= TASK BRIEF =
Across the listing that follows, establish how many lines contain the string "first" and provide that number by itself.
___ DATASET EXTRACT ___
import Summits.BirchSwinnertonDyer.BirchSwinnertonDyer.Theorems.Rank2ObservatoryCubicFieldR94289
import Summits.BirchSwinnertonDyer.BirchSwinnertonDyer.Theorems.Rank2Observatory2DescLinGens
import HarnessLib

/-!
# BirchSwinnertonDyer — rank ≥ 2 observatory: prime elements of the cubic field of `-53 + 79 * X - 18 * X ^ 2 + X ^ 3` (generator addendum `R94289 C1a`)

HONEST FRAMING: per-curve certified theorems and census instruments; no claim on BSD in rank ≥ 2.

Per-FIELD addendum of the KERNEL-2DESC instrument (design `b2b-bsdr2-cert-3/KERNEL-2DESC.md` §9d) for the cubic
field `K = ℚ(α)`, `α` a root of `-53 + 79 * X - 18 * X ^ 2 + X ^ 3` (`Δ = 94289`, `𝓞_K` a PID; file `Rank2ObservatoryCubicFieldR94289`):
for 2 elements `e = c₀ + c₁α + c₂α² = lin aeval_α c₀ c₁ c₂` it certifies the norm (`MonicCubic.normForm`,
`norm_lin_eq`) and primality (norm `±p`, or norm `±p^f` with the residue certificate of `lin_prime_of_pow`);
(totally real field: the signs at the three real places are certified inline per curve). These elements generate the primes
dividing `F′(θ)` for the census curves with this `2`-division field, `N < 5·10⁵` (data: kit job `j130842` + second
implementation `percurve/identities3r.py`); the per-curve files `Rank2Observatory<label>TwoDescRankTwo.lean`
reference them by name (`e_<c₀>_<c₁>_<c₂>_norm|prime`, `m` = minus). Generated by
`percurve/gen_addendum4.py`. Sorry-free; axioms `propext`, `Classical.choice`, `Quot.sound`.
[cite: Marcus2018, Ch. 3, Thm. 22] [cite: Cassels1991LecturesEllipticCurves, §15]
-/

-- single-conjunct summit: `Summit.BirchSwinnertonDyer.BirchSwinnertonDyer.…` repeats the name by design
set_option linter.dupNamespace false

noncomputable section

open scoped NumberField

open Literature.NumberTheory.NumberFields Polynomial NumberField

namespace Summit.BirchSwinnertonDyer.BirchSwinnertonDyer.Rank2Observatory.TwoDescCubic.FieldR94289

/-- `N(9 - 12 * α + α ^ 2) = 13` (a prime above `13`, residue degree `1`; first met at `377156a1`). [folklore] -/
theorem e_9_m12_1_norm : Algebra.norm ℚ ((lin aeval_α 9 (-12) 1 : 𝓞 (CubicField (-18) 79 (-53))) : (CubicField (-18) 79 (-53))) = ((13 : ℤ) : ℚ) :=
  norm_lin_eq irreducible aeval_α finrank_eq 9 (-12) 1 (by norm_num [MonicCubic.normForm])

/-- `9 - 12 * α + α ^ 2` is prime (norm `±13`). [cite: Marcus2018, Ch. 3, Thm. 22] -/
theorem e_9_m12_1_prime : Prime (lin aeval_α 9 (-12) 1 : 𝓞 (CubicField (-18) 79 (-53))) :=
  lin_prime_of_prime irreducible aeval_α finrank_eq 9 (-12) 1 (n := 13)
    (by norm_num [MonicCubic.normForm]) (by norm_num)

/-- `N(-533 + 140 * α - 8 * α ^ 2) = -7253` (a prime above `7253`, residue degree `1`; first met at `377156a1`). [folklore] -/
theorem e_m533_140_m8_norm : Algebra.norm ℚ ((lin aeval_α (-533) 140 (-8) : 𝓞 (CubicField (-18) 79 (-53))) : (CubicField (-18) 79 (-53))) = ((-7253 : ℤ) : ℚ) :=
  norm_lin_eq irreducible aeval_α finrank_eq (-533) 140 (-8) (by norm_num [MonicCubic.normForm])

/-- `-533 + 140 * α - 8 * α ^ 2` is prime (norm `±7253`). [cite: Marcus2018, Ch. 3, Thm. 22] -/
theorem e_m533_140_m8_prime : Prime (lin aeval_α (-533) 140 (-8) : 𝓞 (CubicField (-18) 79 (-53))) :=
  lin_prime_of_prime irreducible aeval_α finrank_eq (-533) 140 (-8) (n := -7253)
    (by norm_num [MonicCubic.normForm]) (by norm_num)

end Summit.BirchSwinnertonDyer.BirchSwinnertonDyer.Rank2Observatory.TwoDescCubic.FieldR94289

end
___
= RESPONSE BELOW =
2